In fact, it looked as if the case of the Hepplewhite Tramp might become a political issue. That there was something of a comic side to it made it all the worse.
"Holy cats, boys!" snorted District Attorney Peckham to the circle of disgruntled police officers and assistants gathered about him on the occasion described by the reporters as his making a personal investigation of the case, "Why in the name of common sense didn't you simply boot the fellow into the street?"
"I wish we had, counselor!" assented the captain of the Hepplewhite precinct mournfully. "But we thought he was a burglar. I guess he was, at that—and it was Mr. Hepplewhite's house."
"I've heard that until I'm sick of it!" retorted Peckham.
"One thing is sure—if we turn him out now Tutt will sue us all for false arrest and put the whole administration on the bum," snarled O'Brien.

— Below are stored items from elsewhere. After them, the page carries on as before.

import Mathlib
import Summits.Ventures.PercRepro0.Harris

/-!
# P7 · HARRIS–FKG, corollaries 7.6 and 7.7 on the cell's definitions (seat p3)

Kernel-checked twins of proofs/P7-fkg-p3-v1.md §1 Corollary 7.6 (decreasing and mixed events,
finite families) and Corollary 7.7 (the square-root trick), for the percolation measure `Defs.P d p`
(they hold for any `setBernoulli u p`; stated here on `P d p`, the form blocks P and H consume):

* `P_mul_le_inter_of_isUpperSet` — Theorem 7.5 on `P d p` (restated from `Harris.P7_FKG_holds`);
* `P_mul_le_inter_of_isLowerSet` — Cor 7.6(a): two decreasing events;
* `P_inter_le_mul_of_isUpperSet_isLowerSet` — Cor 7.6(b): increasing × decreasing;
* `prod_le_P_iInter_of_isUpperSet` / `…_isLowerSet` — Cor 7.6(c): a finite family, all increasing
  (all decreasing): `Π P(A_j) ≤ P(⋂ A_j)`;
* `one_sub_pow_le_of_isUpperSet` — Cor 7.7: all increasing, `P(A_j) = q` for `j ∈ s` ⇒
  `(1 − q)^|s| ≤ 1 − P(⋃ A_j)` (the square-root trick in its polynomial form; the `k`-th root is
  taken by the consumer), and the same for decreasing families.
All events are measurable; complements of increasing events are decreasing (`IsUpperSet.compl`).
-/

namespace Summit.Ventures.PercRepro0.Harris

open MeasureTheory ProbabilityTheory unitInterval Set Defs
open scoped ENNReal

variable {d : ℕ} (p : I)

/-- Theorem 7.5 on the percolation measure: `P_p(A) P_p(B) ≤ P_p(A ∩ B)` for increasing
measurable `A`, `B`. -/
theorem P_mul_le_inter_of_isUpperSet {A B : Set (Config d)} (hA : IsUpperSet A) (hB : IsUpperSet B)
    (mA : MeasurableSet A) (mB : MeasurableSet B) : P d p A * P d p B ≤ P d p (A ∩ B) :=
  P7_FKG_holds d p A B hA hB mA mB

/-- Real form of Theorem 7.5 on the percolation measure. -/
theorem real_mul_le_inter_of_isUpperSet {A B : Set (Config d)} (hA : IsUpperSet A)
    (hB : IsUpperSet B) (mA : MeasurableSet A) (mB : MeasurableSet B) :
    (P d p).real A * (P d p).real B ≤ (P d p).real (A ∩ B) :=
  real_mul_le_real_inter (bonds d) p hA hB mA mB

/-- Cor 7.6(a): two decreasing measurable events are positively correlated. -/
theorem real_mul_le_inter_of_isLowerSet {A B : Set (Config d)} (hA : IsLowerSet A)
    (hB : IsLowerSet B) (mA : MeasurableSet A) (mB : MeasurableSet B) :
    (P d p).real A * (P d p).real B ≤ (P d p).real (A ∩ B) := by
  have h := real_mul_le_inter_of_isUpperSet p hA.compl hB.compl mA.compl mB.compl
  have hU : (P d p).real (Aᶜ ∩ Bᶜ) = 1 - (P d p).real (A ∪ B) := by
    rw [← compl_union, probReal_compl_eq_one_sub (mA.union mB)]
  have hAB : (P d p).real (A ∪ B) + (P d p).real (A ∩ B) = (P d p).real A + (P d p).real B :=
    measureReal_union_add_inter (μ := P d p) (s := A) mB
  rw [probReal_compl_eq_one_sub mA, probReal_compl_eq_one_sub mB, hU] at h
  nlinarith [h, hAB]

/-- Cor 7.6(a), measure form. -/
theorem P_mul_le_inter_of_isLowerSet {A B : Set (Config d)} (hA : IsLowerSet A) (hB : IsLowerSet B)
    (mA : MeasurableSet A) (mB : MeasurableSet B) : P d p A * P d p B ≤ P d p (A ∩ B) := by
  have h := real_mul_le_inter_of_isLowerSet p hA hB mA mB
  simp only [measureReal_def] at h
  rw [← ENNReal.toReal_mul] at h
  exact (ENNReal.toReal_le_toReal (ENNReal.mul_ne_top (measure_ne_top _ _) (measure_ne_top _ _))
    (measure_ne_top _ _)).1 h

/-- Cor 7.6(b): an increasing and a decreasing event are negatively correlated. -/
theorem real_inter_le_mul_of_isUpperSet_isLowerSet {A B : Set (Config d)} (hA : IsUpperSet A)
    (hB : IsLowerSet B) (mA : MeasurableSet A) (mB : MeasurableSet B) :
    (P d p).real (A ∩ B) ≤ (P d p).real A * (P d p).real B := by
  have h := real_mul_le_inter_of_isUpperSet p hA hB.compl mA mB.compl
  have hsplit : (P d p).real (A ∩ B) + (P d p).real (A ∩ Bᶜ) = (P d p).real A := by
    have := measureReal_inter_add_sdiff (μ := P d p) (s := A) mB
    rwa [Set.sdiff_eq] at this
  rw [probReal_compl_eq_one_sub mB] at h
  nlinarith [h, hsplit]

/-- Cor 7.6(b), measure form. -/
theorem P_inter_le_mul_of_isUpperSet_isLowerSet {A B : Set (Config d)} (hA : IsUpperSet A)
    (hB : IsLowerSet B) (mA : MeasurableSet A) (mB : MeasurableSet B) :
    P d p (A ∩ B) ≤ P d p A * P d p B := by
  have h := real_inter_le_mul_of_isUpperSet_isLowerSet p hA hB mA mB
  simp only [measureReal_def] at h
  rw [← ENNReal.toReal_mul] at h
  exact (ENNReal.toReal_le_toReal (measure_ne_top _ _)
    (ENNReal.mul_ne_top (measure_ne_top _ _) (measure_ne_top _ _))).1 h

/-- Cor 7.6(c): for a finite family of increasing measurable events, `Π_j P(A_j) ≤ P(⋂_j A_j)`. -/
theorem prod_le_real_iInter_of_isUpperSet {ι : Type*} (s : Finset ι) (A : ι → Set (Config d))
    (hA : ∀ j ∈ s, IsUpperSet (A j)) (mA : ∀ j ∈ s, MeasurableSet (A j)) :
    ∏ j ∈ s, (P d p).real (A j) ≤ (P d p).real (⋂ j ∈ s, A j) := by
  classical
  induction s using Finset.induction_on with
  | empty => simp
  | insert j s hj ih =>
    have hs : ∀ j ∈ s, IsUpperSet (A j) := fun j hj => hA j (Finset.mem_insert_of_mem hj)
    have ms : ∀ j ∈ s, MeasurableSet (A j) := fun j hj => mA j (Finset.mem_insert_of_mem hj)
    have hI : IsUpperSet (⋂ i ∈ s, A i) := isUpperSet_iInter₂ fun i hi => hs i hi
    have mI : MeasurableSet (⋂ i ∈ s, A i) := Finset.measurableSet_biInter s ms
    rw [Finset.prod_insert hj, Finset.set_biInter_insert]
    calc (P d p).real (A j) * ∏ i ∈ s, (P d p).real (A i)
        ≤ (P d p).real (A j) * (P d p).real (⋂ i ∈ s, A i) :=
          mul_le_mul_of_nonneg_left (ih hs ms) measureReal_nonneg
      _ ≤ (P d p).real (A j ∩ ⋂ i ∈ s, A i) :=
          real_mul_le_inter_of_isUpperSet p (hA j (Finset.mem_insert_self j s)) hI
            (mA j (Finset.mem_insert_self j s)) mI

/-- Cor 7.6(c) for decreasing families. -/
theorem prod_le_real_iInter_of_isLowerSet {ι : Type*} (s : Finset ι) (A : ι → Set (Config d))
    (hA : ∀ j ∈ s, IsLowerSet (A j)) (mA : ∀ j ∈ s, MeasurableSet (A j)) :
    ∏ j ∈ s, (P d p).real (A j) ≤ (P d p).real (⋂ j ∈ s, A j) := by
  classical
  induction s using Finset.induction_on with
  | empty => simp
  | insert j s hj ih =>
    have hs : ∀ j ∈ s, IsLowerSet (A j) := fun j hj => hA j (Finset.mem_insert_of_mem hj)
    have ms : ∀ j ∈ s, MeasurableSet (A j) := fun j hj => mA j (Finset.mem_insert_of_mem hj)
    have hI : IsLowerSet (⋂ i ∈ s, A i) := isLowerSet_iInter₂ fun i hi => hs i hi
    have mI : MeasurableSet (⋂ i ∈ s, A i) := Finset.measurableSet_biInter s ms
    rw [Finset.prod_insert hj, Finset.set_biInter_insert]
    calc (P d p).real (A j) * ∏ i ∈ s, (P d p).real (A i)
        ≤ (P d p).real (A j) * (P d p).real (⋂ i ∈ s, A i) :=
          mul_le_mul_of_nonneg_left (ih hs ms) measureReal_nonneg
      _ ≤ (P d p).real (A j ∩ ⋂ i ∈ s, A i) :=
          real_mul_le_inter_of_isLowerSet p (hA j (Finset.mem_insert_self j s)) hI
            (mA j (Finset.mem_insert_self j s)) mI

/-- Cor 7.7 (square-root trick, polynomial form): for a finite family of increasing measurable
events with `P(A_j) = q` for every `j ∈ s`, `(1 − q)^|s| ≤ 1 − P(⋃_j A_j)`. -/
theorem one_sub_pow_le_of_isUpperSet {ι : Type*} (s : Finset ι) (A : ι → Set (Config d))
    (hA : ∀ j ∈ s, IsUpperSet (A j)) (mA : ∀ j ∈ s, MeasurableSet (A j)) {q : ℝ}
    (hq : ∀ j ∈ s, (P d p).real (A j) = q) :
    (1 - q) ^ s.card ≤ 1 - (P d p).real (⋃ j ∈ s, A j) := by
  have h := prod_le_real_iInter_of_isLowerSet p s (fun j => (A j)ᶜ) (fun j hj => (hA j hj).compl)
    (fun j hj => (mA j hj).compl)
  have hc : ∀ j ∈ s, (P d p).real (A j)ᶜ = 1 - q := fun j hj => by
    rw [probReal_compl_eq_one_sub (mA j hj), hq j hj]
  rw [Finset.prod_congr rfl hc, Finset.prod_const] at h
  have hU : (⋂ j ∈ s, (A j)ᶜ) = (⋃ j ∈ s, A j)ᶜ := by
    ext ω; simp
  rw [hU, probReal_compl_eq_one_sub (Finset.measurableSet_biUnion s mA)] at h
  exact h

/-- Cor 7.7 for decreasing families. -/
theorem one_sub_pow_le_of_isLowerSet {ι : Type*} (s : Finset ι) (A : ι → Set (Config d))
    (hA : ∀ j ∈ s, IsLowerSet (A j)) (mA : ∀ j ∈ s, MeasurableSet (A j)) {q : ℝ}
    (hq : ∀ j ∈ s, (P d p).real (A j) = q) :
    (1 - q) ^ s.card ≤ 1 - (P d p).real (⋃ j ∈ s, A j) := by
  have h := prod_le_real_iInter_of_isUpperSet p s (fun j => (A j)ᶜ) (fun j hj => (hA j hj).compl)
    (fun j hj => (mA j hj).compl)
  have hc : ∀ j ∈ s, (P d p).real (A j)ᶜ = 1 - q := fun j hj => by
    rw [probReal_compl_eq_one_sub (mA j hj), hq j hj]
  rw [Finset.prod_congr rfl hc, Finset.prod_const] at h
  have hU : (⋂ j ∈ s, (A j)ᶜ) = (⋃ j ∈ s, A j)ᶜ := by
    ext ω; simp
  rw [hU, probReal_compl_eq_one_sub (Finset.measurableSet_biUnion s mA)] at h
  exact h

end Summit.Ventures.PercRepro0.Harris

"But I didn't know the tramp would get Mr. Tutt to defend him," expostulated the captain. "Anyhow, ain't it a crime to go to sleep in another man's bed?"
"If it ain't it ought to be!" declared his plain-clothes man sententiously. "Can't you indict him for burglary?"
"You can indict all day; the thing is to convict!" snapped Peckham. "It's up to you, O'Brien, to square this business so that the law is vindicated—somehow It must be a crime to go into a house on Fifth Avenue and use it as a hotel. Why, you can't cross the street faster than a walk these days without committing a crime. Everything's a crime."